More than a million residents of Burma, also known as Myanmar, have been displaced by fighting since a 2021 coup returned the country’s long-ruling military to absolute power. Military attacks on ethnic enclaves like Chin state, which is majority Christian and at the forefront of the pro-democracy movement, have forced tens of thousands to flee, spilling across the border into India. India normally closes its borders to refugees, yet in Mizoram, the Indian state bordering Chin, locals have set up a de facto asylum regime to welcome an estimated 48,000-plus refugees.
According to one report—
the state government, local NGOs, local churches, international humanitarian organizations, and sometimes the refugees themselves, [are] working in tandem to ensure that those seeking asylum are at least provided with the basic amenities.
Mizoram is a majority Christian area of India and has a unique backstory. In 1910 Mizo families began a practice called Buhfai Tham, or handful of rice. Each family sets aside one handful of rice every time they cook a meal. They gather the handfuls of rice as an offering to the church each week, and the church in turn sells the rice to generate income. From mere dollars a century ago, today Buhfai Tham raises $1.5 million annually, supporting thousands of missionaries at home and abroad. (Read more at Tearfund and Practicing the King’s Economy)
Welcome to this Oct. 21 edition of Globe Trot. Mother Teresa said, “Obedience well lived frees us from selfishness and pride and so it helps us to find God and, in Him, the whole world.”
China: In his opening speech at the 20th National Congress of the Chinese Communist Party (CCP), President Xi Jinping praised the crackdown that put Hong Kong back “in the hands of patriots” and said the CCP will use “all measures necessary” to “reunify” Taiwan with the mainland.
“Security,” a word Xi used 89 times in the speech, justifies his tight rein on speech and religion, foreign policy, the economy, and public health. According to scholar John Delury:
Mao Zedong promised to make people revolutionaries. Deng Xiaoping promised to make them rich. Xi is promising to keep them safe.
And as religious liberty analyst Elizabeth Kendal adds in her report:
In reality Xi’s interests lie not in keeping citizens safe, but in keeping the Communist Party, and himself in particular, safely ensconced in power.
As the Congress ends on Saturday, China will enter a new era, notes Kendal, “one in which the repression and persecution of the past decade may prove to have been little more than preparation.” With human rights lawyers and key Christian leaders already jailed, a raft of legal measures bans all religious practice not pre-approved by the CCP.
Hannah Nation, director of the Center for House Church Theology, reminds us that in 1970 most observers thought Christianity in China was “essentially dead.” And over the next 40 years, it grew to number between 80 to 100 million believers.
I spoke to Nation about Faith in the Wilderness, the Center’s collected sermons from Chinese church leaders. Its Faithful Disobedience, a collection of writings from jailed pastor Wang Yi, is due out in December. (Full disclosure: I serve on the Center’s advisory board.)

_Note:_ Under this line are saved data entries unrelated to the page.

/-- [folklore] -/
lemma checkD_spec (nNeg : ℕ) : ∀ (L : List MI) (n : ℕ), checkD nNeg L n = true → n ≤ nNeg →
    (∀ i, n + i < nNeg → 0 < (L.getD i zeroI).lo) ∧ (L.getD (nNeg - n) zeroI).hi < 0 ∧
      nNeg - n < L.length
  | [], _, h, _ => by simp [checkD] at h
  | D :: L, n, h, hn => by
    simp only [checkD] at h
    split_ifs at h with hlt
    · simp only [Bool.and_eq_true, decide_eq_true_eq] at h
      obtain ⟨hih, hneg, hlen⟩ := checkD_spec nNeg L (n + 1) h.2 hlt
      refine ⟨fun i hi ↦ ?_, ?_, ?_⟩
      · cases i with
        | zero => simpa using h.1
        | succ i => simpa using hih i (by omega)
      · obtain ⟨d, hd⟩ : ∃ d, nNeg - n = d + 1 := ⟨nNeg - n - 1, by omega⟩
        rw [hd, List.getD_cons_succ, show d = nNeg - (n + 1) by omega]; exact hneg
      · simp; omega
    · have hn' : n = nNeg := by omega
      subst hn'
      simp only [decide_eq_true_eq] at h
      exact ⟨fun i hi ↦ by omega, by simpa using h, by simp⟩

/-! ### The real form of the Euler–Maclaurin coefficients `[wⁱ]P_{N,ν}` -/

/-- Real version of `expMonCoeff`: `[wⁱ](wˡe^{cw}) = c^{i−l}/(i−l)!`. [folklore] -/
noncomputable def expMonCoeffR (l : ℕ) (c : ℝ) (i : ℕ) : ℝ :=
  if l ≤ i then c ^ (i - l) / (i - l)! else 0

/-- [folklore] -/
lemma expMonCoeff_ofReal (l : ℕ) (c : ℝ) (i : ℕ) :
    expMonCoeff l (c : ℂ) i = (expMonCoeffR l c i : ℂ) := by
  unfold expMonCoeff expMonCoeffR
  split_ifs <;> push_cast <;> rfl

/-- [folklore] -/
lemma aTerm_eq (n i : ℕ) : aTerm n i = (n : ℝ)⁻¹ * expMonCoeffR 1 (-Real.log n) i := by
  unfold aTerm expMonCoeffR
  split_ifs <;> ring

/-- `g_l = Σ_{k=1}^{ν} (B_{2k}/(2k)!) N^{−2k} pc(2k−1, l)`. [folklore] -/
noncomputable def gCoeffR (N ν l : ℕ) : ℝ :=
  ∑ k ∈ Finset.Icc 1 ν,
    (bernoulli (2 * k) : ℝ) / (2 * k)! * ((N : ℝ) ^ (2 * k))⁻¹ * (pochCoeff (2 * k - 1) l : ℝ)

/-- The real form of `[wⁱ]P_{N,ν}` (same shape as `emMainOneCoeff`). [folklore] -/
noncomputable def emMainOneCoeffR (N ν i : ℕ) : ℝ :=
  (∑ n ∈ Finset.Ico 1 N, (n : ℝ)⁻¹ * expMonCoeffR 1 (-Real.log n) i) +
  expMonCoeffR 0 (-Real.log N) i +
  (2 * N : ℝ)⁻¹ * expMonCoeffR 1 (-Real.log N) i +
  ∑ p ∈ (Finset.Icc 1 ν).sigma (fun k ↦ Finset.range (2 * k)),
    ((bernoulli (2 * p.1) : ℝ) / (2 * p.1)! * ((N : ℝ) ^ (2 * p.1))⁻¹ *
      (pochCoeff (2 * p.1 - 1) p.2 : ℝ)) * expMonCoeffR (p.2 + 1) (-Real.log N) i

/-- [folklore] -/
theorem emMainOneCoeff_eq_ofReal (N ν i : ℕ) :
    emMainOneCoeff N ν i = (emMainOneCoeffR N ν i : ℂ) := by
  simp only [emMainOneCoeff, emMainOneCoeffR, ← Complex.ofReal_natCast, ← Complex.ofReal_neg,
    expMonCoeff_ofReal]
  push_cast
  ring

/-- [folklore] -/
theorem emMainOneCoeff_re (N ν i : ℕ) : (emMainOneCoeff N ν i).re = emMainOneCoeffR N ν i := by
  rw [emMainOneCoeff_eq_ofReal, Complex.ofReal_re]

/-- The reorganised form computed by the program: the Bernoulli double sum collected by the
power of `w`. [folklore] -/
theorem emMainOneCoeffR_eq (N ν i : ℕ) : emMainOneCoeffR N ν i =
    (∑ n ∈ Finset.Ico 1 N, aTerm n i) + (-Real.log N) ^ i / i ! +
    (2 * N : ℝ)⁻¹ * expMonCoeffR 1 (-Real.log N) i +
    ∑ l ∈ Finset.range (2 * ν), gCoeffR N ν l * expMonCoeffR (l + 1) (-Real.log N) i := by
  unfold emMainOneCoeffR
  have h1 : ∑ n ∈ Finset.Ico 1 N, (n : ℝ)⁻¹ * expMonCoeffR 1 (-Real.log n) i =
      ∑ n ∈ Finset.Ico 1 N, aTerm n i := Finset.sum_congr rfl fun n _ ↦ (aTerm_eq n i).symm
  have h2 : expMonCoeffR 0 (-Real.log N) i = (-Real.log N) ^ i / i ! := by simp [expMonCoeffR]
  have h4 : ∑ p ∈ (Finset.Icc 1 ν).sigma (fun k ↦ Finset.range (2 * k)),
      ((bernoulli (2 * p.1) : ℝ) / (2 * p.1)! * ((N : ℝ) ^ (2 * p.1))⁻¹ *
        (pochCoeff (2 * p.1 - 1) p.2 : ℝ)) * expMonCoeffR (p.2 + 1) (-Real.log N) i =
      ∑ l ∈ Finset.range (2 * ν), gCoeffR N ν l * expMonCoeffR (l + 1) (-Real.log N) i := by
    rw [Finset.sum_sigma]
    have : ∀ k ∈ Finset.Icc 1 ν, ∑ l ∈ Finset.range (2 * k),
        ((bernoulli (2 * k) : ℝ) / (2 * k)! * ((N : ℝ) ^ (2 * k))⁻¹ * (pochCoeff (2 * k - 1) l : ℝ)) *
          expMonCoeffR (l + 1) (-Real.log N) i =
        ∑ l ∈ Finset.range (2 * ν),
        ((bernoulli (2 * k) : ℝ) / (2 * k)! * ((N : ℝ) ^ (2 * k))⁻¹ * (pochCoeff (2 * k - 1) l : ℝ)) *
          expMonCoeffR (l + 1) (-Real.log N) i := by
      intro k hk
      rw [Finset.mem_Icc] at hk
      refine Finset.sum_subset (Finset.range_subset_range.2 (by omega)) fun l _ hl ↦ ?_
      rw [Finset.mem_range, not_lt] at hl
      rw [pochCoeff_eq_zero_of_lt (by omega)]
      simp
    rw [Finset.sum_congr rfl this, Finset.sum_comm]
    refine Finset.sum_congr rfl fun l _ ↦ ?_
    rw [gCoeffR, Finset.sum_mul]
  rw [h1, h2, h4]

/-! ### `zetaBox`: `ζ(k)` for integers `k ≥ 2` -/

/-- [folklore] -/
lemma mem_invPowSum (S k : ℕ) : ∀ M : ℕ,
    MI.mem S (∑ m ∈ Finset.range M, 1 / ((m + 1 : ℕ) : ℝ) ^ k) (invPowSum S k M)
  | 0 => by simpa [invPowSum] using mem_zeroI S
  | M + 1 => by
    rw [invPowSum, Finset.sum_range_succ]
    refine MI.mem_add (mem_invPowSum S k M) ?_
    have := mem_fracBox S 1 (q := (M + 1) ^ k) (by positivity)
    simpa using this

/-- [folklore] -/
lemma mem_bernPass (S : ℕ) {Nn : ℕ} (hN : 0 < Nn) (k : ℕ) (d : ℕ → ℚ) :
    ∀ (ds : List ℚ) (j : ℕ) (acc : MI) (x : ℝ),
    (∀ i < ds.length, ds.getD i 0 = d (j + i)) → MI.mem S x acc →
    MI.mem S (x + ∑ i ∈ Finset.Ico j (j + ds.length), (d i : ℝ) *
        ((∏ i' ∈ Finset.range (2 * i + 1), (k + i') : ℕ) : ℝ) / (Nn : ℝ) ^ (k + 2 * i + 1))
      (bernPass S Nn k ds j (∏ i' ∈ Finset.range (2 * j + 1), (k + i')) (Nn ^ (k + 2 * j + 1)) acc)
  | [], j, acc, x, _, hacc => by simpa [bernPass] using hacc
  | c :: cs, j, acc, x, hds, hacc => by
    rw [bernPass]
    have hc : c = d j := by simpa using hds 0 (by simp)
    have hterm : MI.mem S ((d j : ℝ) * ((∏ i' ∈ Finset.range (2 * j + 1), (k + i') : ℕ) : ℝ) /
        (Nn : ℝ) ^ (k + 2 * j + 1))
        (zfracBox S (c.num * (∏ i' ∈ Finset.range (2 * j + 1), (k + i') : ℕ))
          (c.den * Nn ^ (k + 2 * j + 1))) := by
      have := mem_zfracBox S (c.num * (∏ i' ∈ Finset.range (2 * j + 1), (k + i') : ℕ))
        (q := c.den * Nn ^ (k + 2 * j + 1)) (Nat.mul_pos c.den_pos (pow_pos hN _))
      convert this using 1
      rw [← hc, Rat.cast_def c]
      push_cast
      rw [div_mul_eq_mul_div, div_div]
    have hpk : (∏ i' ∈ Finset.range (2 * j + 1), (k + i')) * ((k + 2 * j + 1) * (k + 2 * j + 2)) =
        ∏ i' ∈ Finset.range (2 * (j + 1) + 1), (k + i') := by
      rw [show 2 * (j + 1) + 1 = 2 * j + 1 + 1 + 1 by ring]
      conv_rhs => rw [Finset.prod_range_succ, Finset.prod_range_succ]
      ring
    have hpw : Nn ^ (k + 2 * j + 1) * Nn ^ 2 = Nn ^ (k + 2 * (j + 1) + 1) := by
      rw [← pow_add]; ring_nf
    have := mem_bernPass S hN k d cs (j + 1) _ _ (fun i hi ↦ by
      simpa [Nat.add_assoc, Nat.add_comm 1 i] using hds (i + 1) (by simpa using hi))
      (MI.mem_add hacc hterm)
    rw [hpk, hpw]
    convert this using 1
    rw [List.length_cons, show j + (cs.length + 1) = j + 1 + cs.length by omega,
      Finset.sum_eq_sum_Ico_succ_bot (show j < j + 1 + cs.length by omega)]
    ring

UK: Tabloid Daily Star had a live feed charting whether Liz Truss’s time in office or a 60-pence head of lettuce would last longer. esterday the lettuce won. Truss resigned, saying, “I cannot deliver the mandate on which I was elected,” after members of her own Conservative Party refused to support her call for unfunded tax cuts. The shortest-serving prime ministry in British history, Truss’s departure comes six weeks after she took office, with the also-recent resignation of her predecessor Boris Johnson, and the Sept. 8 death of Queen Elizabeth.
Canada: In the past five years, the number of Canadian patients dying with physician assistance has grown tenfold, from around 1,000 in 2016 to more than 10,000 in 2021. As the practice has grown in frequency and social acceptance, writes Ewan C. Goligher, assistant professor of medicine and physiology at the University of Toronto, the restrictions intended to safeguard vulnerable populations have been progressively eliminated.
The available data suggest that patients are not being coerced against their will into physician-assisted death, and yet the “culture of death” (a term I initially resisted as needlessly provocative) has taken hold in insidious and surprising ways.
Iran: Elnaz Rekabi, the Iranian climber who competed in South Korea without wearing the compulsory hijab, or head covering, received a hero’s welcome from a chanting crowd awaiting her at 5 a.m. as she landed at Tehran’s airport. But her future remains unclear, after reports she went missing after the competition and a public apology where Rekabi said she had forgotten her hijab.
Here’s a timeline of events in Iran following the death of Mahsa Amini just over a month ago. Azar Nafisi’s Reading Lolita in Tehran is a classic about women living under the Islamic regime that’s well worth pulling out again.
I’m reading… Small Things Like These by Claire Keegan.